Records from a data collection

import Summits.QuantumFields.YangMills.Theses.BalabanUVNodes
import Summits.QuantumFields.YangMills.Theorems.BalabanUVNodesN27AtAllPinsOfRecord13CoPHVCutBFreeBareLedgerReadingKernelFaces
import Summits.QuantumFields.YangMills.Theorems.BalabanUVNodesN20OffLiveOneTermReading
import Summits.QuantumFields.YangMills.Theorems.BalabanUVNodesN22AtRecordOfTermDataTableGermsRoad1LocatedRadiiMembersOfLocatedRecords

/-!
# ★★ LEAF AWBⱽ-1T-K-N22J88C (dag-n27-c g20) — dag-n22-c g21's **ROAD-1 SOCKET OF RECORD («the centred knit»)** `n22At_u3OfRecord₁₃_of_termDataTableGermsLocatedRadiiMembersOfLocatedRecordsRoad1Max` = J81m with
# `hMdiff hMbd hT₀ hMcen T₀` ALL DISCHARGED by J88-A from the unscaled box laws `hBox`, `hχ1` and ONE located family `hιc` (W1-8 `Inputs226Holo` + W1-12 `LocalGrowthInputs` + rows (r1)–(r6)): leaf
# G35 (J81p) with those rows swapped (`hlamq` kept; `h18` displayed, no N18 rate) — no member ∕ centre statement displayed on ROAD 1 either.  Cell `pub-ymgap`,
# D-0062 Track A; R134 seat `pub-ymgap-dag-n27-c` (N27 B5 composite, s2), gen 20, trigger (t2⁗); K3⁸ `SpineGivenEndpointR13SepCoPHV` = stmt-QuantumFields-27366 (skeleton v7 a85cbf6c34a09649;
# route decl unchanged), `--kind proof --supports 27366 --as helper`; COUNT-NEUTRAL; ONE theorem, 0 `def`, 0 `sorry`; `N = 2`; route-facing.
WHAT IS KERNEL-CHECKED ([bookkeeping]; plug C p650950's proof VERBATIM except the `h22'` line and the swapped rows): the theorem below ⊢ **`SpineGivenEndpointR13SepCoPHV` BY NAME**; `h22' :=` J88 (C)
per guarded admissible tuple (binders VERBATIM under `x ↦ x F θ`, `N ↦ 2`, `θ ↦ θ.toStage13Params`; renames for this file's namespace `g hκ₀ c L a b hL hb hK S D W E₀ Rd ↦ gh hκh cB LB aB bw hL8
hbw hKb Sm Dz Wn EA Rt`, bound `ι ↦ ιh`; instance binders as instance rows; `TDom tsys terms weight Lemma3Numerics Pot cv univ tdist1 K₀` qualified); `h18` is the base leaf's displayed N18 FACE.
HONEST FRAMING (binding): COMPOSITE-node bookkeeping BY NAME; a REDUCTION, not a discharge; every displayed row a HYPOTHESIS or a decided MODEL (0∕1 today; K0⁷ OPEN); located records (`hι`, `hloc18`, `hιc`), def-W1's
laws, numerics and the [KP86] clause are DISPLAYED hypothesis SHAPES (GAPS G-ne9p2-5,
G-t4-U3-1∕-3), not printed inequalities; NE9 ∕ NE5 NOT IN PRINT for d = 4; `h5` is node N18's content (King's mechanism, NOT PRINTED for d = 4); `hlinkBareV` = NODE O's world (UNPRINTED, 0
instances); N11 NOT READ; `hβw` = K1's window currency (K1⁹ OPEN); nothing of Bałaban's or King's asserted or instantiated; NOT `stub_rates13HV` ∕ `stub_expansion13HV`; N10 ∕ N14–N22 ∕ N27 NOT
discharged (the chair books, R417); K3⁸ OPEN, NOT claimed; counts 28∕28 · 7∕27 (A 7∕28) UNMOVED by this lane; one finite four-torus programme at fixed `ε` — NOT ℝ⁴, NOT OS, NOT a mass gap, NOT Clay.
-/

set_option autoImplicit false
---
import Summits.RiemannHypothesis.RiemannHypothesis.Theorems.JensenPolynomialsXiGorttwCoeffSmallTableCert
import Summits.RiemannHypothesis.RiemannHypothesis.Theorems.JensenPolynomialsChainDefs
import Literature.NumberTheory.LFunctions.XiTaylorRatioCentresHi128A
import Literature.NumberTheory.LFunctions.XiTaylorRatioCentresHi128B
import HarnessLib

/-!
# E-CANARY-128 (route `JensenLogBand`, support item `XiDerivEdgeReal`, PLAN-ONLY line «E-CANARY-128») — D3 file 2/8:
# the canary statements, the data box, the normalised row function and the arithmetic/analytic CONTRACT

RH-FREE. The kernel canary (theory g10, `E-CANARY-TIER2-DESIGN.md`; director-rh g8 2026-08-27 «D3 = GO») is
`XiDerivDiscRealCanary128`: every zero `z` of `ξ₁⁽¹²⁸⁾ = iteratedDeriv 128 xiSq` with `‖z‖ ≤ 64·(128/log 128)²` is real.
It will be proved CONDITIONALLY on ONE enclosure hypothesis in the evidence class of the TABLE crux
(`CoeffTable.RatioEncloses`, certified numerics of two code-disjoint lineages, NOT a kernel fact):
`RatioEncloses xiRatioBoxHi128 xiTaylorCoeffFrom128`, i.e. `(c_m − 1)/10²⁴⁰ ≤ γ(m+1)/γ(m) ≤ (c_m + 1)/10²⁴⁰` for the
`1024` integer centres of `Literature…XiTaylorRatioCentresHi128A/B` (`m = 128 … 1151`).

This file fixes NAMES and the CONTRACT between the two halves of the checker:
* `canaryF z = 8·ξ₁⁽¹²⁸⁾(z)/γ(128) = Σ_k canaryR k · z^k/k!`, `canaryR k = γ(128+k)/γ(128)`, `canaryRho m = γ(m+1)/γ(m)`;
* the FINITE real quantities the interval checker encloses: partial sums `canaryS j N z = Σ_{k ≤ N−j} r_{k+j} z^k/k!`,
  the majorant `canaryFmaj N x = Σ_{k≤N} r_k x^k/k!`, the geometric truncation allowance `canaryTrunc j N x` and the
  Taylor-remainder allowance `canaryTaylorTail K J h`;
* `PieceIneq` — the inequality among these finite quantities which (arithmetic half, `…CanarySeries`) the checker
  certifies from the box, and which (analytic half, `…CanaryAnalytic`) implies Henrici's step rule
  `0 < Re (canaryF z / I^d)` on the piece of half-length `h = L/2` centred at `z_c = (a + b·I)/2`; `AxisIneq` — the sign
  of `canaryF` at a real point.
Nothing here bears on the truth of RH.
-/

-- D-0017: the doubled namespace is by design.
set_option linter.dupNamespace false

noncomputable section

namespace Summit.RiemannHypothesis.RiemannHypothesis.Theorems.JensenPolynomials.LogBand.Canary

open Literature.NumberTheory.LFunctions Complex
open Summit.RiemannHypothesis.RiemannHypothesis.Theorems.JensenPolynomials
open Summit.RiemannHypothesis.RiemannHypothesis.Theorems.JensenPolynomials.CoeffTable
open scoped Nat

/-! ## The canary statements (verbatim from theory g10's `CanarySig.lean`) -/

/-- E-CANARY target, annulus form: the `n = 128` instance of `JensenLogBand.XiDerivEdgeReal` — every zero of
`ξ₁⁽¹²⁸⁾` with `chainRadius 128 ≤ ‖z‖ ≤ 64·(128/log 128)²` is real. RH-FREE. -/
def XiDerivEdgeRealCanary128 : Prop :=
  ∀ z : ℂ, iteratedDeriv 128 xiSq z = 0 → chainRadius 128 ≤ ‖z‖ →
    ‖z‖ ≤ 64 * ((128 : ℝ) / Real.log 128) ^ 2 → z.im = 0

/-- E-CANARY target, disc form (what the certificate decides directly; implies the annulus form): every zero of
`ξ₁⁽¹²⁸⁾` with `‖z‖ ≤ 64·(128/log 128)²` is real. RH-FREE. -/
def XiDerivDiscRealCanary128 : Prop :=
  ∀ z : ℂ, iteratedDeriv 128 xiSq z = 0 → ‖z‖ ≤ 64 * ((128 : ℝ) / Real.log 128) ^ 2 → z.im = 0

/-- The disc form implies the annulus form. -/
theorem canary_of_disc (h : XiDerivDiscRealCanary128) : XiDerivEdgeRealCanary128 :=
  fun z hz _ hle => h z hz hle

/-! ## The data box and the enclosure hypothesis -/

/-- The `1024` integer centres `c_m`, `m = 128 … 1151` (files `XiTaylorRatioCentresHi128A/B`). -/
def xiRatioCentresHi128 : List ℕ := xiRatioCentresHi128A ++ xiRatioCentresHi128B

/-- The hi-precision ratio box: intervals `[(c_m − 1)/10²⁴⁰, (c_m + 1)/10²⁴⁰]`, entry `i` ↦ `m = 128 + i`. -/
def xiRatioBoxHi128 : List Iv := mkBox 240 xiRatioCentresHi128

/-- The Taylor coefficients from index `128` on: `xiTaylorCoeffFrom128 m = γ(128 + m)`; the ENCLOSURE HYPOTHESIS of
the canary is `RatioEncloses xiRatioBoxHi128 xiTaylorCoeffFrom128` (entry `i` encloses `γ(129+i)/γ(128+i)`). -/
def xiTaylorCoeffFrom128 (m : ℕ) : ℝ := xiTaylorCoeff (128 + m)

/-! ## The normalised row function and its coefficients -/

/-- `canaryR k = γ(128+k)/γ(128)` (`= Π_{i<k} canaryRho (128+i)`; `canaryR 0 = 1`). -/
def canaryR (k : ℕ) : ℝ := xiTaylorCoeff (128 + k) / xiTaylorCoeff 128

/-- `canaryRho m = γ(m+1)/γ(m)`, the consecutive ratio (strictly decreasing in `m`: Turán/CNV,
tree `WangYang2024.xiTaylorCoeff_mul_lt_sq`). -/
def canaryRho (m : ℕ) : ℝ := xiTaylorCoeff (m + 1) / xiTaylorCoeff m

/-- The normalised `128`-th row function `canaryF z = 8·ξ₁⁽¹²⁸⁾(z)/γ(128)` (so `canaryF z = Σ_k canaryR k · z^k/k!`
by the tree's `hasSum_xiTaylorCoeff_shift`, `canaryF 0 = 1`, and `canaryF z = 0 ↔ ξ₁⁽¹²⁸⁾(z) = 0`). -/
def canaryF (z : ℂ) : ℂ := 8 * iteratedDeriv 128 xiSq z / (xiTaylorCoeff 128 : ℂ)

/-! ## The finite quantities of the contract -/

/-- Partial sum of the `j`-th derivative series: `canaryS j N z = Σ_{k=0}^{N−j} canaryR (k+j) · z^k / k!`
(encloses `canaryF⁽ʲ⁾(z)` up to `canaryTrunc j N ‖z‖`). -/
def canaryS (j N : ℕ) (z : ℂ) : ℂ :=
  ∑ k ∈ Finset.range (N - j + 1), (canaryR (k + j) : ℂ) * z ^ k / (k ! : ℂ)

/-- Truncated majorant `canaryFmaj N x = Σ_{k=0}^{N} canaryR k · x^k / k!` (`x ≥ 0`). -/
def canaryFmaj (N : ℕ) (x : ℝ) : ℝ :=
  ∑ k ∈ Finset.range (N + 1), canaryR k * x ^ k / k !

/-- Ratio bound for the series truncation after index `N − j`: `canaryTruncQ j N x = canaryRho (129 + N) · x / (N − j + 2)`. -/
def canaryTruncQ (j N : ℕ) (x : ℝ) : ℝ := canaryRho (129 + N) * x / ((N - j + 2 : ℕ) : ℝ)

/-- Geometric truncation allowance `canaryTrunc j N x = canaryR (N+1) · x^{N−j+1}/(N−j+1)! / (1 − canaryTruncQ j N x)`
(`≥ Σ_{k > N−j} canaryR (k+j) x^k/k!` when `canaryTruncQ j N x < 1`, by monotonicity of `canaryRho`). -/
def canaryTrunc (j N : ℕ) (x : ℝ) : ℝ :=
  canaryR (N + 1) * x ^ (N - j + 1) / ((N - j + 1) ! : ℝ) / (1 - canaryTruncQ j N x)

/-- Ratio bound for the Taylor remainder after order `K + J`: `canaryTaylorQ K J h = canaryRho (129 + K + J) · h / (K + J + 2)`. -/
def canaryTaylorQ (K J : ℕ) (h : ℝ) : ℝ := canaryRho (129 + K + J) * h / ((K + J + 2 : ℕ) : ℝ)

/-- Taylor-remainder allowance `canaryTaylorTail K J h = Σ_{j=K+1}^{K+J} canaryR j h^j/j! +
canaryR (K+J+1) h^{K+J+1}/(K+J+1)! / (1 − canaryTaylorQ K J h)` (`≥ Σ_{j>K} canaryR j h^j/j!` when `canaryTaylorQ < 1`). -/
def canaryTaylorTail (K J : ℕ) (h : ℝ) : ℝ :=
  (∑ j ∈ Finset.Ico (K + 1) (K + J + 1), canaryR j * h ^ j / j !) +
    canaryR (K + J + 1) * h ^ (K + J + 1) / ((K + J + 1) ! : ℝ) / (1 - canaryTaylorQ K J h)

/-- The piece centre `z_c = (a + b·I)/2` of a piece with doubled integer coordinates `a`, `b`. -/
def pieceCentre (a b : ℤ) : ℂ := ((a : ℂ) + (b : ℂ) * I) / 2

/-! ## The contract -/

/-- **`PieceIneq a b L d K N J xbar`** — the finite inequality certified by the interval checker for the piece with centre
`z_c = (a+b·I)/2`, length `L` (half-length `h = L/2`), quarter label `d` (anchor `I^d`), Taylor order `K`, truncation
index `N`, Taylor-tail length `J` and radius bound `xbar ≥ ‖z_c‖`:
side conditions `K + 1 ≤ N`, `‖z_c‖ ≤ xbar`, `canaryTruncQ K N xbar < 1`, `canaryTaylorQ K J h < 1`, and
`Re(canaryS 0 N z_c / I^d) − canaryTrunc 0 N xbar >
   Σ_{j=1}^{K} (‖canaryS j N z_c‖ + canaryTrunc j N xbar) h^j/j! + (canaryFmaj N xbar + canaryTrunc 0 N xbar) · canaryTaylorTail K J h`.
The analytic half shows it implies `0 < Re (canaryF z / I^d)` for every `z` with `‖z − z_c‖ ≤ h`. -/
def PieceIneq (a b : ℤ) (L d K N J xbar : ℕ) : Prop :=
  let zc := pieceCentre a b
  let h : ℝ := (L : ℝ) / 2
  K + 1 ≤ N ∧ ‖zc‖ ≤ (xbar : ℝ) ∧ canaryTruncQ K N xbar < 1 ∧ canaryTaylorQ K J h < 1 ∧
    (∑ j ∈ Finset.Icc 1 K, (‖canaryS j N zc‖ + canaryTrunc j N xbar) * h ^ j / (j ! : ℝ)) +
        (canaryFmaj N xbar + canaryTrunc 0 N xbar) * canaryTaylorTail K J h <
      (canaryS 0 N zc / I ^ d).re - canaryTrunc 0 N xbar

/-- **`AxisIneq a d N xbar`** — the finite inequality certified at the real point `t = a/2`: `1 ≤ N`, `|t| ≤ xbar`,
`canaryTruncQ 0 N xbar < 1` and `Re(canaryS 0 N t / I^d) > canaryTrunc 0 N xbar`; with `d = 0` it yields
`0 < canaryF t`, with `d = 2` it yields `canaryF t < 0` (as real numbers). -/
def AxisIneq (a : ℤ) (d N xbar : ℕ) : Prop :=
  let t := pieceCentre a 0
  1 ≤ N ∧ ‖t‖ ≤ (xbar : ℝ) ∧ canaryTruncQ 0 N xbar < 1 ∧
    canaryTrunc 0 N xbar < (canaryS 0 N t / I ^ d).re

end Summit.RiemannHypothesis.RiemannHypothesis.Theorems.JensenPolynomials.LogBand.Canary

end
==
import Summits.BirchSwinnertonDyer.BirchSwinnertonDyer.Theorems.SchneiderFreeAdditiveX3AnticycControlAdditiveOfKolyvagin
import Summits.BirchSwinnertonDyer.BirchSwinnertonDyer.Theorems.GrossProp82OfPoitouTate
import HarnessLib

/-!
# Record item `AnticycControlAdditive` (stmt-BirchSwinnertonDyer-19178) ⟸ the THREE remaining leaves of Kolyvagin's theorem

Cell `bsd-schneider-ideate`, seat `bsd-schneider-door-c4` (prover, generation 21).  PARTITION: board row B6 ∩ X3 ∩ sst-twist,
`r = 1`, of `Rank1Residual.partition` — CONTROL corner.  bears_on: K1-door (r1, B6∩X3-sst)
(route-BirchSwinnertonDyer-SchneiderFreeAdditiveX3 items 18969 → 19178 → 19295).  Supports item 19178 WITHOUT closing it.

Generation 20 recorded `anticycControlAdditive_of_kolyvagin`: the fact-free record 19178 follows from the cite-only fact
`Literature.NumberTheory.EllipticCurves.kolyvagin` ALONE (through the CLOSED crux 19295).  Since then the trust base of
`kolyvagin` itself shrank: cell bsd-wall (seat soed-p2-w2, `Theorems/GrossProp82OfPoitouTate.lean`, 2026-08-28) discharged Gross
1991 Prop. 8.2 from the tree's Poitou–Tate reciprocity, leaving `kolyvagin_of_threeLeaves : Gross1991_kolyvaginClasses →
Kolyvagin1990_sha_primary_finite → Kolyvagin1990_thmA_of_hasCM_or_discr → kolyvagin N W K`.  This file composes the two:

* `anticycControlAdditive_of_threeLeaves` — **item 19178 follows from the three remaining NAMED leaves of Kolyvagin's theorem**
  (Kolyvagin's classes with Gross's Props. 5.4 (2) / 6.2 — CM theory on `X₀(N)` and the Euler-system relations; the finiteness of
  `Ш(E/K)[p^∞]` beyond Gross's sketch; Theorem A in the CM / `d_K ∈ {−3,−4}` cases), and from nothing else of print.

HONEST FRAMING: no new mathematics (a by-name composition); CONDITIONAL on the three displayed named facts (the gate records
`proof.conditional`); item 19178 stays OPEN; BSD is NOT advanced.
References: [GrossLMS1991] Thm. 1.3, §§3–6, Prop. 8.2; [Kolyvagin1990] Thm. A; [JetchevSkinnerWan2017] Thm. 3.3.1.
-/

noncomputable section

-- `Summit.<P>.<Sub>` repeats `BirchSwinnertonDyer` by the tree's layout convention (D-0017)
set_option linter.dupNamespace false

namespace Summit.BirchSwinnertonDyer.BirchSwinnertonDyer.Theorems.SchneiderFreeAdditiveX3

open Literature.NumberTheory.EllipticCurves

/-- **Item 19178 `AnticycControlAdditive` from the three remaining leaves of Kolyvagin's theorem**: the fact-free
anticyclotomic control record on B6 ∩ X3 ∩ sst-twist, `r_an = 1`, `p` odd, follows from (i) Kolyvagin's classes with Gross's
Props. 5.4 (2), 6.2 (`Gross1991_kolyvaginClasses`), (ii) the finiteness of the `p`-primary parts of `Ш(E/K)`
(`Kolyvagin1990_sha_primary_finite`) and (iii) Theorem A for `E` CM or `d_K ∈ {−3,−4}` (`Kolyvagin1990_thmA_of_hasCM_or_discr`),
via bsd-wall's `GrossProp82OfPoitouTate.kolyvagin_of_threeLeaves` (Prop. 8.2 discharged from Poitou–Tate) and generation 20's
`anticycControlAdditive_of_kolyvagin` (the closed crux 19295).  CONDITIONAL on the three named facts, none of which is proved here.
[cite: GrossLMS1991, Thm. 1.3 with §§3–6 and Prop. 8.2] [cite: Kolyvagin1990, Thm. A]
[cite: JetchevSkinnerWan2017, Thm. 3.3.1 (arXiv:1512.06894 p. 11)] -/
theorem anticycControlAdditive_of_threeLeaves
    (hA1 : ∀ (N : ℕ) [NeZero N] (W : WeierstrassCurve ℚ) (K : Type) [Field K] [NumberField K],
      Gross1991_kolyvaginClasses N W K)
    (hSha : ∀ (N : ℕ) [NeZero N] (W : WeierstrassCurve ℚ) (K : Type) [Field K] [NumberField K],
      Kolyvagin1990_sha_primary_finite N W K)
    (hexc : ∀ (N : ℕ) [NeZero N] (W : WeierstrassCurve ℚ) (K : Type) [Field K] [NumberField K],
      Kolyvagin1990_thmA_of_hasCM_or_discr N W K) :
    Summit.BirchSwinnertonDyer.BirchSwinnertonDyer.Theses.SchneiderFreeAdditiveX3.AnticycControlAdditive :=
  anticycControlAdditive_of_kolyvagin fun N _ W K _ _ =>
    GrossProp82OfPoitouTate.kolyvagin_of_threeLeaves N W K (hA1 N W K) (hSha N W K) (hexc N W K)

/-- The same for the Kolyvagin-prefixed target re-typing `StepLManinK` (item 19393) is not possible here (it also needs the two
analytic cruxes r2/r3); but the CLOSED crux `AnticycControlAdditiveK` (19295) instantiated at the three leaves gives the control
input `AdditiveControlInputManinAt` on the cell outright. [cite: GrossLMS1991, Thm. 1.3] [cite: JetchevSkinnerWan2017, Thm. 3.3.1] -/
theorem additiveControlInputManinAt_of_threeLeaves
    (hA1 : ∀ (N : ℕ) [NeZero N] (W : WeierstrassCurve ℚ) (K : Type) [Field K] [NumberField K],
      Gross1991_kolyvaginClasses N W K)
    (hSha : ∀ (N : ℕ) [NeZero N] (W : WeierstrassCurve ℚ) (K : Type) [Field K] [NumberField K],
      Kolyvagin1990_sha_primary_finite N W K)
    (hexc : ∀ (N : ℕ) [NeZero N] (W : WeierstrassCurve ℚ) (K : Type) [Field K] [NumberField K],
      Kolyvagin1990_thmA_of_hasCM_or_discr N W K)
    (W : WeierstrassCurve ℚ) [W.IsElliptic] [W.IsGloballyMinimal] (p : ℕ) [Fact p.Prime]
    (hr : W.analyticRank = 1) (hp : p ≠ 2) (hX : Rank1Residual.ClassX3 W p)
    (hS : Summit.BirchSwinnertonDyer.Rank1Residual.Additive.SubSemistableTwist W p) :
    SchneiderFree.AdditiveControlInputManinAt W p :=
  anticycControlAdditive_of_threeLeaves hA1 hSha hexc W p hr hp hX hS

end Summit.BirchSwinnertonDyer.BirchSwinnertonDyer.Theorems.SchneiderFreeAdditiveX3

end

▶ **WHAT IS EXPECTED**
Copy each line of the records containing the string "pieceCentre".

▶ **REPLY TO THE TASK**
def pieceCentre (a b : ℤ) : ℂ := ((a : ℂ) + (b : ℂ) * I) / 2
  let zc := pieceCentre a b
  let t := pieceCentre a 0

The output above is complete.